Карам бросила свою прежнюю жизнь в пламя. Крейдже помог ей все сжечь. Теперь уже не было шансов заново сложить это прошлое. Все его частицы обратились в пепел.
Карам упала на пол.
Слезы были горячими и безмолвными. В груди сидела боль. Комната расплывалась перед глазами. Карам казалось, что сейчас она тоже умрет. А потом ее мать опустилась рядом на колени и жестом утешения положила руку дочери на плечо. Карам каким-то образом нашла в себе силы посмотреть в материнские глаза. В них тоже стояли слезы.
– Дила, – произнесла мать. – Ты хотела быть воином. Воины не плачут.
И она обняла Карам.
Впервые за пять лет Карам оказалась в материнских объятиях – и впервые за пять лет почувствовала себя в безопасности.
А потом кто-то негромко откашлялся.
Уэсли последовал за ними в дом. Беззвучно, точно смерть. Похоже, ему было неловко и странно видеть плачущую на полу Карам. Девушка подумала: не совершила ли она ошибку, позволив смотрящему узреть ее такой уязвимой. Но каким бы ужасным ни считали его люди, Карам знала: есть вещи, которые для Уэсли священны – и одной из таких вещей была семья. Верность.
Возможно, у него самого не было ни семьи, ни верности. Однако юноша, по крайней мере, уважал это в других.
– Я могу подождать снаружи, – предложил Уэсли, стараясь не смотреть на Карам.
– Теперь ты живешь такими тайнами, – сказала мать, утирая слезы Карам. – Так много демонов вокруг тебя.
Выражение лица Уэсли не изменилось.
Карам предположила, что он воспринял это как комплимент.

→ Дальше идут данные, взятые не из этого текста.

import Mathlib.Analysis.SpecialFunctions.OrdinaryHypergeometric
import Mathlib.Analysis.SpecialFunctions.Trigonometric.InverseDeriv
import Mathlib.Analysis.SpecialFunctions.Sqrt
import Mathlib.Analysis.SpecialFunctions.Pow.Real
import Literature.Probability.RandomPlanarGeometry.CardyFunction
import Literature.Probability.RandomPlanarGeometry.CardyFunctionIncBeta
import HarnessLib

/-!
# Miller–Werner `CLE_κ` hook-up probabilities (explicit formula)

For `κ ∈ (8/3, 8)`, a `CLE_κ` in a conformal rectangle with *wired* boundary conditions on two
opposite arcs hooks the two wired arcs up into one single loop with a conformally invariant
probability `H_κ(x)`, `x ∈ (0,1)` the cross-ratio (of `(∞, 0, 1-x, 1)` in `ℍ`, wired arcs
`(-∞,0)` and `(1-x,1)`). By Dubédat's commutation relations (Miller–Werner 2018, §4)
`H_κ(x) = Z_κ(x) / (Z_κ(x) + θ_κ Z_κ(1-x))` with
`Z_κ(x) = x^{2/κ} (1-x)^{1-6/κ} ₂F₁(4/κ, 1-4/κ; 8/κ; x)`, and Theorem 1 of that paper is
`θ_κ = -2cos(4π/κ)`; so a conformal square hooks up with probability `1/(1 - 2cos(4π/κ))`, and
`θ_κ` is the loop weight `N` of the O(`N`) model, resp. `√q` of critical FK(`q`) percolation.

This file records these EXPLICIT REAL FUNCTIONS of `(κ, x)` (not the `CLE_κ` events, whose law
is not constructed in `Literature/`; cf. `IsCLEFamily`) and the elementary special values tying
them to the library: `θ = 1, √2, 2, 0` at `κ = 6, 16/3, 4, 8`; `H_κ(1/2) = 1/(1+θ_κ)`;
`κ = 6`: `Z₆ = cardyFunction / cardyConst`, `H₆ = cardyFunction` on `[0,1]` (Cardy);
`κ = 16/3`: `H(1/2) = 1/(1+√2)` (FK-Ising); the FK dictionary
`√q = -2cos(4π/κ) ⇔ κ = 4π/arccos(-√q/2)` on `q ∈ [0,4]`, `κ ∈ [4,8]` (Smirnov, ICM 2006,
Conj. 4) with `κ(0,1,2,4) = 8, 6, 16/3, 4` and the slope `dκ/dq(1) = -3√3/(2π)`.

## Design / junk values

* `Real.rpow` and Mathlib's `₂F₁` (junk value `0` outside the disc of convergence) are total, so
  `Z`, `θ`, `H` are total in `(κ, x)`; they carry their meaning for `κ ∈ (8/3, 8)`, `x ∈ (0,1)`.
  Division by zero gives `H = 0` as junk.
* The body of `millerWernerZ` is literally the `let Z` inlined in route statements of
  `Summits/CriticalPhenomena/CardyFormulaZ2` (item `stmt-CriticalPhenomena-7113`): restate by `rfl`.
* NOT here: the hook-up event and `P[hook-up] = H_κ(x)` (needs wired `CLE_κ`); differentiability
  of `κ ↦ H_κ(x)` (parameter-derivatives of `₂F₁`).

## References

* J. Miller, W. Werner, *Connection probabilities for conformal loop ensembles*, Comm. Math.
  Phys. 362 (2018) 415–453 (arXiv:1702.02919): Theorem 1, §4 (formulas for `H`, `Z`, `f`).
* S. Smirnov, *Towards conformal invariance of 2D lattice models*, Proc. ICM 2006, Vol. II,
  §2.3 Conjecture 4 (`κ = 4π / arccos(-√q/2)`).
* J. Cardy, *Critical percolation in finite geometries*, J. Phys. A 25 (1992) L201 (`κ = 6`).
-/

noncomputable section

namespace Literature.Probability.RandomPlanarGeometry

open Real Set

section Defs

/-- The Miller–Werner partition function `Z_κ(x) = x^{2/κ} (1-x)^{1-6/κ} ₂F₁(4/κ, 1-4/κ; 8/κ; x)`
of a `CLE_κ` conformal rectangle with two wired arcs and cross-ratio `x ∈ (0,1)`
(Miller–Werner 2018, §4, the displayed formulas for `Z` and `f`; `κ ∈ (8/3, 8)` intended, total
with Mathlib junk values elsewhere). [cite: MillerWerner2018, §4] -/
def millerWernerZ (κ x : ℝ) : ℝ :=
  x ^ (2 / κ) * (1 - x) ^ (1 - 6 / κ) * ₂F₁ (4 / κ) (1 - 4 / κ) (8 / κ) x

/-- The Miller–Werner constant `θ_κ = -2 cos(4π/κ)` (Miller–Werner 2018, Theorem 1); it equals the
loop weight `N ∈ (0,2]` of the O(`N`) model, resp. `√q` of FK(`q`) percolation, conjecturally
described by `CLE_κ`. [cite: MillerWerner2018, Thm 1] -/
def millerWernerTheta (κ : ℝ) : ℝ :=
  -2 * Real.cos (4 * π / κ)

/-- The Miller–Werner `CLE_κ` hook-up (connection) probability
`H_κ(x) = Z_κ(x) / (Z_κ(x) + θ_κ Z_κ(1-x))` of a conformal rectangle with two wired arcs, as a
function of `κ ∈ (8/3, 8)` and the cross-ratio `x ∈ (0,1)` (Miller–Werner 2018, §4 formula for
`H` with `θ = θ_κ = -2cos(4π/κ)` from Theorem 1). Total; junk (`= 0`) where the denominator
vanishes. [cite: MillerWerner2018, §4] -/
def millerWernerHookup (κ x : ℝ) : ℝ :=
  millerWernerZ κ x / (millerWernerZ κ x + millerWernerTheta κ * millerWernerZ κ (1 - x))

/-- Unfolding of `millerWernerZ` (the form inlined as `let Z` in route statements).
[cite: MillerWerner2018, §4] -/
theorem millerWernerZ_eq (κ x : ℝ) :
    millerWernerZ κ x =
      x ^ (2 / κ) * (1 - x) ^ (1 - 6 / κ) * ₂F₁ (4 / κ) (1 - 4 / κ) (8 / κ) x :=
  rfl

/-- Unfolding of `millerWernerHookup`. [cite: MillerWerner2018, §4] -/
theorem millerWernerHookup_eq (κ x : ℝ) :
    millerWernerHookup κ x =
      millerWernerZ κ x /
        (millerWernerZ κ x + millerWernerTheta κ * millerWernerZ κ (1 - x)) :=
  rfl

/-- Unfolding of `millerWernerTheta`. [cite: MillerWerner2018, Thm 1] -/
theorem millerWernerTheta_eq (κ : ℝ) : millerWernerTheta κ = -2 * Real.cos (4 * π / κ) := rfl

end Defs

/-! ### Special values of `θ_κ` -/

section Theta

/-- `θ₆ = -2cos(2π/3) = 1` (percolation, `q = 1`). [cite: MillerWerner2018, Thm 1] -/
theorem millerWernerTheta_six : millerWernerTheta 6 = 1 := by
  rw [millerWernerTheta_eq, show 4 * π / 6 = π - π / 3 by ring, Real.cos_pi_sub,
    Real.cos_pi_div_three]
  norm_num

/-- `θ_{16/3} = -2cos(3π/4) = √2` (FK-Ising, `q = 2`). [cite: MillerWerner2018, Thm 1] -/
theorem millerWernerTheta_sixteen_thirds : millerWernerTheta (16 / 3) = Real.sqrt 2 := by
  rw [millerWernerTheta_eq, show 4 * π / (16 / 3) = π - π / 4 by ring, Real.cos_pi_sub,
    Real.cos_pi_div_four]
  ring

/-- `θ₄ = -2cos(π) = 2` (`q = 4`; square hook-up probability `1/3`). [cite: MillerWerner2018, Thm 1] -/
theorem millerWernerTheta_four : millerWernerTheta 4 = 2 := by
  rw [millerWernerTheta_eq, show 4 * π / 4 = π by ring, Real.cos_pi]
  norm_num

/-- `θ₈ = -2cos(π/2) = 0` (the boundary value `κ = 8`, `q = 0`). [cite: MillerWerner2018, Thm 1] -/
theorem millerWernerTheta_eight : millerWernerTheta 8 = 0 := by
  rw [millerWernerTheta_eq, show 4 * π / 8 = π / 2 by ring, Real.cos_pi_div_two]
  norm_num

/-- `θ_{8/3} = -2cos(3π/2) = 0` (the boundary value `κ = 8/3`, `N = 0`). [cite: MillerWerner2018, Thm 1] -/
theorem millerWernerTheta_eight_thirds : millerWernerTheta (8 / 3) = 0 := by
  rw [millerWernerTheta_eq, show 4 * π / (8 / 3) = 2 * π - π / 2 by ring, Real.cos_two_pi_sub,
    Real.cos_pi_div_two]
  norm_num

/-- For `κ ∈ [4, 8]` one has `4π/κ ∈ [π/2, π]`, hence `θ_κ = -2cos(4π/κ) ≥ 0`. [folklore] -/
theorem millerWernerTheta_nonneg {κ : ℝ} (hκ : κ ∈ Icc (4 : ℝ) 8) : 0 ≤ millerWernerTheta κ := by
  have hκ0 : 0 < κ := by linarith [hκ.1]
  have hlo : π / 2 ≤ 4 * π / κ := by
    rw [div_le_div_iff₀ two_pos hκ0]
    nlinarith [Real.pi_pos, hκ.2]
  have hhi : 4 * π / κ ≤ π + π / 2 := by
    rw [div_le_iff₀ hκ0]
    nlinarith [Real.pi_pos, hκ.1]
  have hcos := Real.cos_nonpos_of_pi_div_two_le_of_le hlo hhi
  rw [millerWernerTheta_eq]
  linarith

end Theta

/-! ### Positivity of the Gauss series and of `Z_κ` -/

section Positivity

/-- `(a)_n ≥ 0` for `a ≥ 0` (ascending Pochhammer symbol at a nonnegative real). [folklore] -/
theorem ascPochhammer_eval_nonneg_of_nonneg {a : ℝ} (ha : 0 ≤ a) (n : ℕ) :
    0 ≤ (ascPochhammer ℝ n).eval a := by
  induction n with
  | zero => simp
  | succ n ih =>
    rw [ascPochhammer_succ_eval]
    exact mul_nonneg ih (by positivity)

/-- For real parameters `a, b ≥ 0` and `c > 0` the Gauss series `₂F₁(a,b;c;·)` has radius of
convergence at least `1` (it is `1`, or `∞` when `a = 0` or `b = 0` and the series terminates;
Mathlib's `ordinaryHypergeometricSeries_radius_eq_one`). [folklore] -/
theorem one_le_ordinaryHypergeometricSeries_radius_of_nonneg {a b c : ℝ} (ha : 0 ≤ a)
    (hb : 0 ≤ b) (hc : 0 < c) : 1 ≤ (ordinaryHypergeometricSeries ℝ a b c).radius := by
  rcases ha.eq_or_lt with rfl | ha'
  · have h := ordinaryHypergeometric_radius_top_of_neg_nat₁ ℝ b c (k := 0) (𝕂 := ℝ)
    rw [Nat.cast_zero, neg_zero] at h
    rw [h]
    exact le_top
  rcases hb.eq_or_lt with rfl | hb'
  · have h := ordinaryHypergeometric_radius_top_of_neg_nat₂ ℝ a c (k := 0) (𝕂 := ℝ)
    rw [Nat.cast_zero, neg_zero] at h
    rw [h]
    exact le_top
  rw [ordinaryHypergeometricSeries_radius_eq_one ℝ a b c fun k => ?_]
  have hk : (0 : ℝ) ≤ k := k.cast_nonneg
  exact ⟨by intro h; linarith, by intro h; linarith, by intro h; linarith⟩

/-- For `a, b ≥ 0`, `c > 0` and `0 ≤ x < 1` the Gauss series converges to its sum `₂F₁(a,b;c;x)`
and all its terms are nonnegative with zeroth term `1`; hence `1 ≤ ₂F₁(a,b;c;x)`. [folklore] -/
theorem one_le_ordinaryHypergeometric_of_nonneg {a b c x : ℝ} (ha : 0 ≤ a) (hb : 0 ≤ b)
    (hc : 0 < c) (hx0 : 0 ≤ x) (hx1 : x < 1) : 1 ≤ ₂F₁ a b c x := by
  set p := ordinaryHypergeometricSeries ℝ a b c with hp
  have hmem : x ∈ Metric.eball (0 : ℝ) p.radius := by
    rw [Metric.mem_eball, edist_zero_right, ← ofReal_norm, Real.norm_eq_abs, abs_of_nonneg hx0]
    exact lt_of_lt_of_le (ENNReal.ofReal_lt_one.2 hx1)
      (one_le_ordinaryHypergeometricSeries_radius_of_nonneg ha hb hc)
  have hsum : HasSum (fun n : ℕ => p n fun _ => x) (₂F₁ a b c x) := p.hasSum hmem
  have hterm : ∀ n : ℕ, 0 ≤ p n fun _ => x := by
    intro n
    rw [hp, ordinaryHypergeometricSeries_apply_eq, smul_eq_mul]
    have h1 := ascPochhammer_eval_nonneg_of_nonneg ha n
    have h2 := ascPochhammer_eval_nonneg_of_nonneg hb n
    have h3 := ascPochhammer_pos n c hc
    positivity
  have h0 : (p 0 fun _ => x) = 1 := by
    rw [hp, ordinaryHypergeometricSeries_apply_eq, smul_eq_mul]
    simp
  rw [← h0]
  exact le_hasSum hsum 0 fun j _ => hterm j

/-- For `κ ≥ 4` the parameters `4/κ, 1-4/κ ≥ 0`, `8/κ > 0` of `f_κ` are admissible, so
`Z_κ(x) > 0` for `x ∈ (0,1)`. [folklore] -/
theorem millerWernerZ_pos {κ x : ℝ} (hκ : 4 ≤ κ) (hx : x ∈ Ioo (0 : ℝ) 1) :
    0 < millerWernerZ κ x := by
  have hκ0 : 0 < κ := by linarith
  have ha : 0 ≤ 4 / κ := by positivity
  have hb : 0 ≤ 1 - 4 / κ := by
    rw [sub_nonneg, div_le_one hκ0]
    exact hκ
  have hc : 0 < 8 / κ := by positivity
  have hF := one_le_ordinaryHypergeometric_of_nonneg ha hb hc hx.1.le hx.2
  have h1 : 0 < x ^ (2 / κ) := Real.rpow_pos_of_pos hx.1 _
  have h2 : 0 < (1 - x) ^ (1 - 6 / κ) := Real.rpow_pos_of_pos (by linarith [hx.2]) _
  have h3 : 0 < ₂F₁ (4 / κ) (1 - 4 / κ) (8 / κ) x := by linarith
  rw [millerWernerZ_eq]
  positivity

end Positivity

/-! ### The conformal square: `H_κ(1/2) = 1/(1 + θ_κ)` -/

section Square

/-- **Miller–Werner, Theorem 1 (square form).** At cross-ratio `x = 1/2` (a conformal square)
`H_κ(1/2) = 1/(1 + θ_κ) = 1/(1 - 2cos(4π/κ))`, provided `Z_κ(1/2) ≠ 0` (automatic for
`κ ≥ 4`, see `millerWernerHookup_one_half_of_four_le`). [cite: MillerWerner2018, Thm 1] -/
theorem millerWernerHookup_one_half {κ : ℝ} (hZ : millerWernerZ κ (1 / 2) ≠ 0) :
    millerWernerHookup κ (1 / 2) = 1 / (1 + millerWernerTheta κ) := by
  rw [millerWernerHookup_eq, show (1 : ℝ) - 1 / 2 = 1 / 2 by norm_num]
  have h : millerWernerZ κ (1 / 2) + millerWernerTheta κ * millerWernerZ κ (1 / 2) =
      millerWernerZ κ (1 / 2) * (1 + millerWernerTheta κ) := by ring
  rw [h, div_mul_eq_div_div, div_self hZ]

/-- For `κ ≥ 4`: `H_κ(1/2) = 1/(1 - 2cos(4π/κ))` unconditionally. [cite: MillerWerner2018, Thm 1] -/
theorem millerWernerHookup_one_half_of_four_le {κ : ℝ} (hκ : 4 ≤ κ) :
    millerWernerHookup κ (1 / 2) = 1 / (1 - 2 * Real.cos (4 * π / κ)) := by
  have hx : (1 / 2 : ℝ) ∈ Ioo (0 : ℝ) 1 := ⟨by norm_num, by norm_num⟩
  rw [millerWernerHookup_one_half (millerWernerZ_pos hκ hx).ne', millerWernerTheta_eq]
  ring

/-- FK-Ising value (`κ = 16/3`, `θ = √2`): the `CLE_{16/3}` hook-up probability of a conformal
square is `1/(1+√2)`. [cite: MillerWerner2018, Thm 1] -/
theorem millerWernerHookup_sixteen_thirds_one_half :
    millerWernerHookup (16 / 3) (1 / 2) = 1 / (1 + Real.sqrt 2) := by
  have hx : (1 / 2 : ℝ) ∈ Ioo (0 : ℝ) 1 := ⟨by norm_num, by norm_num⟩
  rw [millerWernerHookup_one_half (millerWernerZ_pos (by norm_num) hx).ne',
    millerWernerTheta_sixteen_thirds]

/-- `q = 4` value (`κ = 4`, `θ = 2`): the square hook-up probability is `1/3`, the minimum over
`κ` (Miller–Werner 2018, discussion after Thm 1). [cite: MillerWerner2018, Thm 1] -/
theorem millerWernerHookup_four_one_half : millerWernerHookup 4 (1 / 2) = 1 / 3 := by
  have hx : (1 / 2 : ℝ) ∈ Ioo (0 : ℝ) 1 := ⟨by norm_num, by norm_num⟩
  rw [millerWernerHookup_one_half (millerWernerZ_pos le_rfl hx).ne', millerWernerTheta_four]
  norm_num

Наверное, это было лучше, чем когда парня постоянно называли ручным псом Главы.
– Мете, – произнесла Карам. Голос девушки обретал твердость. И хотя дыхание все еще сбивалось, это все-таки был ее собственный голос. – Мы делаем очень важное дело.
– Жестокость не бывает важным делом, дила.

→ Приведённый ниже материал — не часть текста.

open scoped Classical NumberField
open Polynomial WeierstrassCurve NumberField IsDedekindDomain IsDedekindDomain.HeightOneSpectrum Rat.HeightOneSpectrum Field IntermediateField
  Literature.NumberTheory.DiophantineGeometry Literature.NumberTheory.EllipticCurves
  Literature.NumberTheory.EllipticCurves.ModularForms Literature.NumberTheory.EllipticCurves.Rank1Residual
  Literature.NumberTheory.EllipticCurves.Rank1Residual.Typed Literature.NumberTheory.Automorphic
  Literature.NumberTheory.EllipticCurves.Rank1Residual.X11RankOneCertificates
  Literature.NumberTheory.GaloisRepresentations Literature.NumberTheory.SerreUniformity Literature.NumberTheory.IwasawaTheory
  Summit.BirchSwinnertonDyer.BirchSwinnertonDyer.Rank1Residual.IntModel
  Summit.BirchSwinnertonDyer.BirchSwinnertonDyer.Rank1Residual.X11RankOne
  Summit.BirchSwinnertonDyer.Rank1Residual Summit.BirchSwinnertonDyer.Rank1Residual.Additive
  Summit.BirchSwinnertonDyer.Rank1Residual.X11b Summit.BirchSwinnertonDyer.Rank1Residual.Supersingular
  Summit.BirchSwinnertonDyer.BirchSwinnertonDyer.Rank2Observatory.RootNumber
  Summit.BirchSwinnertonDyer.BirchSwinnertonDyer.Theorems
  Summit.BirchSwinnertonDyer.BirchSwinnertonDyer.Theorems.TameUpperUnitTwistRecords

namespace Summit.BirchSwinnertonDyer.BirchSwinnertonDyer.Theorems.WildUpperUnitTwistRecords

Карам вскинула руки. Она и забыла, что ее упрямство было наследственным. Это оказалось практически единственным, что досталось девушке от ее родителей.
– Разве ты вершишь работу Непостижимого Бога? – спросила ее мать. Карам кивнула и поднялась на ноги. Мать последовала ее примеру. – Ты действительно веришь в это?
Карам снова кивнула.
– Глава Усхании затевает что-то ужасное и использует для своих целей магию, – объяснила она. – Их страна в опасности.
Мать покачала головой:
– Эти преступники – не короли. И чем скорее наши дуайены бросят их в темницы, тем лучше.
Уэсли сел за маленький деревянный стол в углу кухни и раскатал рукава рубашки.
– Главы подкупают слишком многих чиновников, отсекая подобную возможность.
Мать Карам шагнула к нему и стукнула юношу по ногам, показывая: он должен встать. Карам побледнела.
– Мете! – предостерегла она, но Уэсли без возражений поднялся.
– Желание таких, как ты, давать взятки бесконечно.
– Так же, как и желание ваших дуайенов брать эти взятки, – парировал Уэсли.
– У Главы Усхании есть свои Мастера, – сказала Карам. – Он использует их, чтобы создавать ужасную магию и готовиться к войне.
– Священных проводников нельзя использовать.